By nature, I've always been a perfectionist and tinkerer, and while there are
benefits to that mentality, there are also severe drawbacks. The inability to
start or finish projects being at the top of that list. I've found that
setting (and sticking to) aggressive deadlines provides me with a focus and
directive that I simply can't get from working any other way.

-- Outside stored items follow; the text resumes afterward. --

import Summits.ResolutionOfSingularities.ResolutionOfSingularities.Theorems.MarkedTransferCampaignW21OrderBoundInClass
import Literature.RingTheory.MvPowerSeries.MaximalIdealPow
import Mathlib.RingTheory.MvPowerSeries.Order
import HarnessLib

/-!
# [OURS · L1 W2.1] The Case-(I) order bound on the class `MinDegreeTop` — PROVED for every prime `p`

Rung L (rescue) of cell res-hironaka, RESCUE-SEED row L-G2, slot W2.1 (hypothesis mining for the diff-product order
bound), kill test K2.1 (seat res-L1-k21; PREREG `L/res-L1-k21/PREREG-K2.1.md`). The OURS campaign file
`MarkedTransferCampaignW21OrderBoundInClass.lean` (typer res-L1-type-o3, p461953) states, per prime `p`, the order
bound `OrderBoundOn p C` for the Case-(I) diff-product `H♭(ε) = u₀⁻¹ ∂^{(α+pβ)}ε · ∂^{(qγ₀)}ε` (row 057 carrier
`HFlat.caseI` evaluated at the tree's divided derivatives `hasseDeriv` on `K[[x₁,…,xₙ]]`) restricted to a class `C`
of standard-expression data, and names `OrderBoundMinDegreeTop p := OrderBoundOn p MinDegreeTop` — the bound on the
class «the lexicographic top term has total degree `ord ε`», i.e. the NAMED `P` of a «FOLLOWS-MODULO-P» reading of
GAP row R05 and the class `C_A` of kill test K2.1.

THIS FILE PROVES `OrderBoundMinDegreeTop p` for every prime `p` (`orderBoundMinDegreeTop_holds`), from three
elementary order facts about divided derivatives of formal power series over any commutative ring (`ord f ≤
ord Δ_α f + |α|`; the product form; the sufficient condition `|α + β| ≤ ord f`), the bridge `adicOrder = order` on
`K[[x]]`, and `ord` of a unit `= 0`. No Lucas argument and no use of the standard expression beyond the class
equality is needed: on `MinDegreeTop` the printed chain «≥ ord ε − |α+pβ+qγ₀| + ord ε ≥ ord ε» (Rem. 9.9 (1) p.51
L5–L6 of the manuscript under adjudication [claim: Hironaka2017, status: under-review]) is literally valid, and that is
all this file formalises. Everything here is OURS / folklore; nothing is a statement of or about the manuscript, and
nothing here bears on the unrestricted claim (GAP row R05, under adjudication). AI-produced formalisation; expert
review is stronger than AI review.
-/

noncomputable section

set_option linter.dupNamespace false -- mandated namespace of this single-conjunct summit

namespace Summit.ResolutionOfSingularities.ResolutionOfSingularities.Theorems

namespace CampaignW21

open Literature.AlgebraicGeometry.Hironaka2017.S09LLUED
open Literature.AlgebraicGeometry.Hironaka2017.S09LLUED.TopFrontier
open Literature.AlgebraicGeometry.Resolution
open Literature.RingTheory.MvPowerSeries

universe u v

section HasseOrder

variable {A : Type u} [CommRing A] {τ : Type v}

/-- A nonzero coefficient of `Δ_α f` at `β` forces a nonzero coefficient of `f` at `α + β` (coefficient formula
`coeff β (Δ_α f) = C(α+β, α) · coeff (α+β) f`). [folklore] -/
theorem coeff_add_ne_zero_of_coeff_hasseDeriv_ne_zero {α β : τ →₀ ℕ} {f : MvPowerSeries τ A}
    (h : MvPowerSeries.coeff β (hasseDeriv α f) ≠ 0) : MvPowerSeries.coeff (α + β) f ≠ 0 := by
  intro h0
  apply h
  rw [coeff_hasseDeriv, h0, mul_zero]

/-- **Divided derivatives lower the order by at most `|α|`**: `ord f ≤ ord (Δ_α f) + |α|` in `ℕ∞`
(`|α| = Finsupp.degree α`), for `f ∈ A⟦X_s : s ∈ τ⟧`, `τ` finite, `A` any commutative ring. [folklore] -/
theorem order_le_order_hasseDeriv_add_degree [Finite τ] (α : τ →₀ ℕ) (f : MvPowerSeries τ A) :
    f.order ≤ (hasseDeriv α f).order + ((Finsupp.degree α : ℕ) : ℕ∞) := by
  by_cases h : hasseDeriv α f = 0
  · rw [h, MvPowerSeries.order_zero, top_add]
    exact le_top
  · obtain ⟨d, hd, hdeg⟩ :=
      MvPowerSeries.exists_coeff_ne_zero_and_order (MvPowerSeries.ne_zero_iff_order_finite.mp h)
    have hle : f.order ≤ ((Finsupp.degree (α + d) : ℕ) : ℕ∞) :=
      MvPowerSeries.order_le (coeff_add_ne_zero_of_coeff_hasseDeriv_ne_zero hd)
    rw [map_add, Nat.cast_add, hdeg, add_comm] at hle
    exact hle

/-- **Product of two divided derivatives of one series**: `2 · ord f ≤ ord (Δ_α f · Δ_β f) + |α + β|` — the
first inequality of the printed chain of Rem. 9.9 (1), valid unconditionally. [folklore] -/
theorem two_mul_order_le_order_hasseDeriv_mul_add [Finite τ] (α β : τ →₀ ℕ) (f : MvPowerSeries τ A) :
    2 * f.order ≤ (hasseDeriv α f * hasseDeriv β f).order + ((Finsupp.degree (α + β) : ℕ) : ℕ∞) := by
  have hα := order_le_order_hasseDeriv_add_degree α f
  have hβ := order_le_order_hasseDeriv_add_degree β f
  have hmul : (hasseDeriv α f).order + (hasseDeriv β f).order ≤ (hasseDeriv α f * hasseDeriv β f).order :=
    MvPowerSeries.le_order_mul
  rw [map_add, Nat.cast_add, two_mul]
  calc f.order + f.order
      ≤ ((hasseDeriv α f).order + ((Finsupp.degree α : ℕ) : ℕ∞)) +
          ((hasseDeriv β f).order + ((Finsupp.degree β : ℕ) : ℕ∞)) := add_le_add hα hβ
    _ = ((hasseDeriv α f).order + (hasseDeriv β f).order) +
          (((Finsupp.degree α : ℕ) : ℕ∞) + ((Finsupp.degree β : ℕ) : ℕ∞)) := by rw [add_add_add_comm]
    _ ≤ (hasseDeriv α f * hasseDeriv β f).order +
          (((Finsupp.degree α : ℕ) : ℕ∞) + ((Finsupp.degree β : ℕ) : ℕ∞)) := add_le_add_left hmul _

/-- **Sufficient condition for `ord f ≤ ord (Δ_α f · Δ_β f)`**: `|α + β| ≤ ord f` (the second inequality of the
printed chain of Rem. 9.9 (1) under its unprinted hypothesis). [folklore] -/
theorem order_le_order_hasseDeriv_mul_of_degree_le [Finite τ] (α β : τ →₀ ℕ) (f : MvPowerSeries τ A)
    (h : ((Finsupp.degree (α + β) : ℕ) : ℕ∞) ≤ f.order) :
    f.order ≤ (hasseDeriv α f * hasseDeriv β f).order := by
  have h2 := two_mul_order_le_order_hasseDeriv_mul_add α β f
  by_cases hf : f = 0
  · subst hf
    rw [map_zero, zero_mul, MvPowerSeries.order_zero]
  · have hfin : f.order = (f.order.toNat : ℕ∞) := (MvPowerSeries.ne_zero_iff_order_finite.mp hf).symm
    set N : ℕ := Finsupp.degree (α + β) with hN
    set P := (hasseDeriv α f * hasseDeriv β f).order with hP
    rw [hfin] at h h2 ⊢
    have hNle : N ≤ f.order.toNat := by exact_mod_cast h
    by_cases hP' : P = ⊤
    · rw [hP']; exact le_top
    · have hPfin : P = (P.toNat : ℕ∞) := (ENat.coe_toNat hP').symm
      rw [hPfin] at h2 ⊢
      have h2' : 2 * f.order.toNat ≤ P.toNat + N := by exact_mod_cast h2
      exact_mod_cast (by omega : f.order.toNat ≤ P.toNat)

end HasseOrder

section Bridge

variable {K : Type} [Field K] {σ : Type} [Finite σ]

/-- **Bridge**: on `K[[x]] = MvPowerSeries σ K` (`K` a field, `σ` finite) the `𝔪`-adic order of the tree
(`Resolution.adicOrder`, «`n ≤ ord f ⟺ f ∈ 𝔪ⁿ`») is Mathlib's `MvPowerSeries.order` (least total degree of a
nonzero coefficient), via `Jets.le_order_iff_mem_maximalIdeal_pow`. [folklore] -/
theorem adicOrder_eq_order (f : MvPowerSeries σ K) : adicOrder f = f.order := by
  apply le_antisymm
  · refine ENat.forall_natCast_le_iff_le.mp fun k hk => ?_
    exact Jets.le_order_iff_mem_maximalIdeal_pow.mpr ((le_adicOrder_iff f k).mp hk)
  · refine ENat.forall_natCast_le_iff_le.mp fun k hk => ?_
    exact (le_adicOrder_iff f k).mpr (Jets.le_order_iff_mem_maximalIdeal_pow.mp hk)

end Bridge

/-- **[OURS · L1 W2.1] `OrderBoundMinDegreeTop p` HOLDS for every prime `p`.** On the class `MinDegreeTop`
(«the lexicographic top term `u₀x^αx^{pβ}x^{qγ₀}` of the standard expression has total degree `ord ε`») the
Case-(I) diff-product `H♭(ε) = u₀⁻¹ ∂^{(α+pβ)}ε · ∂^{(qγ₀)}ε` (row 057 `HFlat.caseI` at `∂ = hasseDeriv`) satisfies
`ord ε ≤ ord H♭(ε)` in `K[[x₁,…,xₙ]]`, for every field `K` of characteristic `p`, every `n, e, ℓ`, every standard
expression. Proof: `ord(u₀⁻¹·A·B) ≥ ord A + ord B` (`adicOrder_add_adicOrder_le_mul`, `adicOrder_of_isUnit`),
`adicOrder = order` on `K[[x]]`, and `order_le_order_hasseDeriv_mul_of_degree_le` with `|α+pβ| + |qγ₀| =
|α+pβ+qγ₀| = ord ε`. Neither the Case-(I) hypothesis nor the `Standing` hypotheses nor `CharP` are used (they are
binders of `OrderBoundOn`). Replaces the role of Rem. 9.9 (1) / Def. 9.12's order clause ON THIS CLASS ONLY; NOT a
statement of the manuscript; says nothing about GAP row R05 (the unrestricted claim). [folklore] -/
theorem orderBoundMinDegreeTop_holds (p : ℕ) [Fact p.Prime] : OrderBoundMinDegreeTop p := by
  intro K _ _ n e ℓ ε S h0 hS _hI hC
  have hdeg := hC h0
  -- abbreviations
  set α' : Fin n →₀ ℕ := alpha S.support S.u + p • beta S.support S.u with hα'
  set γ' : Fin n →₀ ℕ := p ^ e • gamma S.support S.u ⟨0, h0⟩ with hγ'
  set u := hS.unit_u0.unit with hu
  -- unfold the Case-(I) formula: `↑u⁻¹ * ∂^{α'} ε * ∂^{γ'} ε`
  show adicOrder ε ≤ adicOrder ((↑u⁻¹ : MvPowerSeries (Fin n) K) * hasseD K n α' ε * hasseD K n γ' ε)
  have hunit : adicOrder ((↑u⁻¹ : MvPowerSeries (Fin n) K)) = 0 := adicOrder_of_isUnit (Units.isUnit _)
  have hprod : adicOrder (hasseD K n α' ε * hasseD K n γ' ε) ≤
      adicOrder ((↑u⁻¹ : MvPowerSeries (Fin n) K) * hasseD K n α' ε * hasseD K n γ' ε) := by
    have := adicOrder_add_adicOrder_le_mul (↑u⁻¹ : MvPowerSeries (Fin n) K) (hasseD K n α' ε * hasseD K n γ' ε)
    rw [hunit, zero_add, ← mul_assoc] at this
    exact this
  refine le_trans ?_ hprod
  -- now a statement about `MvPowerSeries.order`
  rw [adicOrder_eq_order, adicOrder_eq_order]
  show ε.order ≤ (hasseDeriv α' ε * hasseDeriv γ' ε).order
  apply order_le_order_hasseDeriv_mul_of_degree_le
  -- `|α' + γ'| ≤ ord ε` from the class equality `ord ε = |α + pβ + qγ₀|`
  rw [adicOrder_eq_order] at hdeg
  rw [hdeg]

end CampaignW21

end Summit.ResolutionOfSingularities.ResolutionOfSingularities.Theorems

end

There is a liberating feeling in the idea of not coveting any single project
or piece of work. This sounds counter-intuitive, but when you see each piece
of work as a result of whatever constraints you're working within, rather than
a cherished opus that will define your life for years to come, it releases a
lot of pressure and allows you to focus. I think it's safe to say that a lot
of artists wouldn't be where they are were it not for their willingness to
experiment often and fail often.

------
josscrowcroft
I'm sure it's riveting stuff, but sadly I stop reading anything in which 6 of
the opening 8 paragraphs are just really long rhetorical questions.

------
chiaro
An interesting point was made comparing the proliferation of the Beatles vs
contemporary musicians, and suggesting that this is why (more artists
producing less) past the 90's we've become increasingly culturally ambiguous.

Of course, there's also the view that we're still too close to the 00's to
properly realize what identified it.

------
wellpast
Soderbergh's recent films have been utter phone-ins.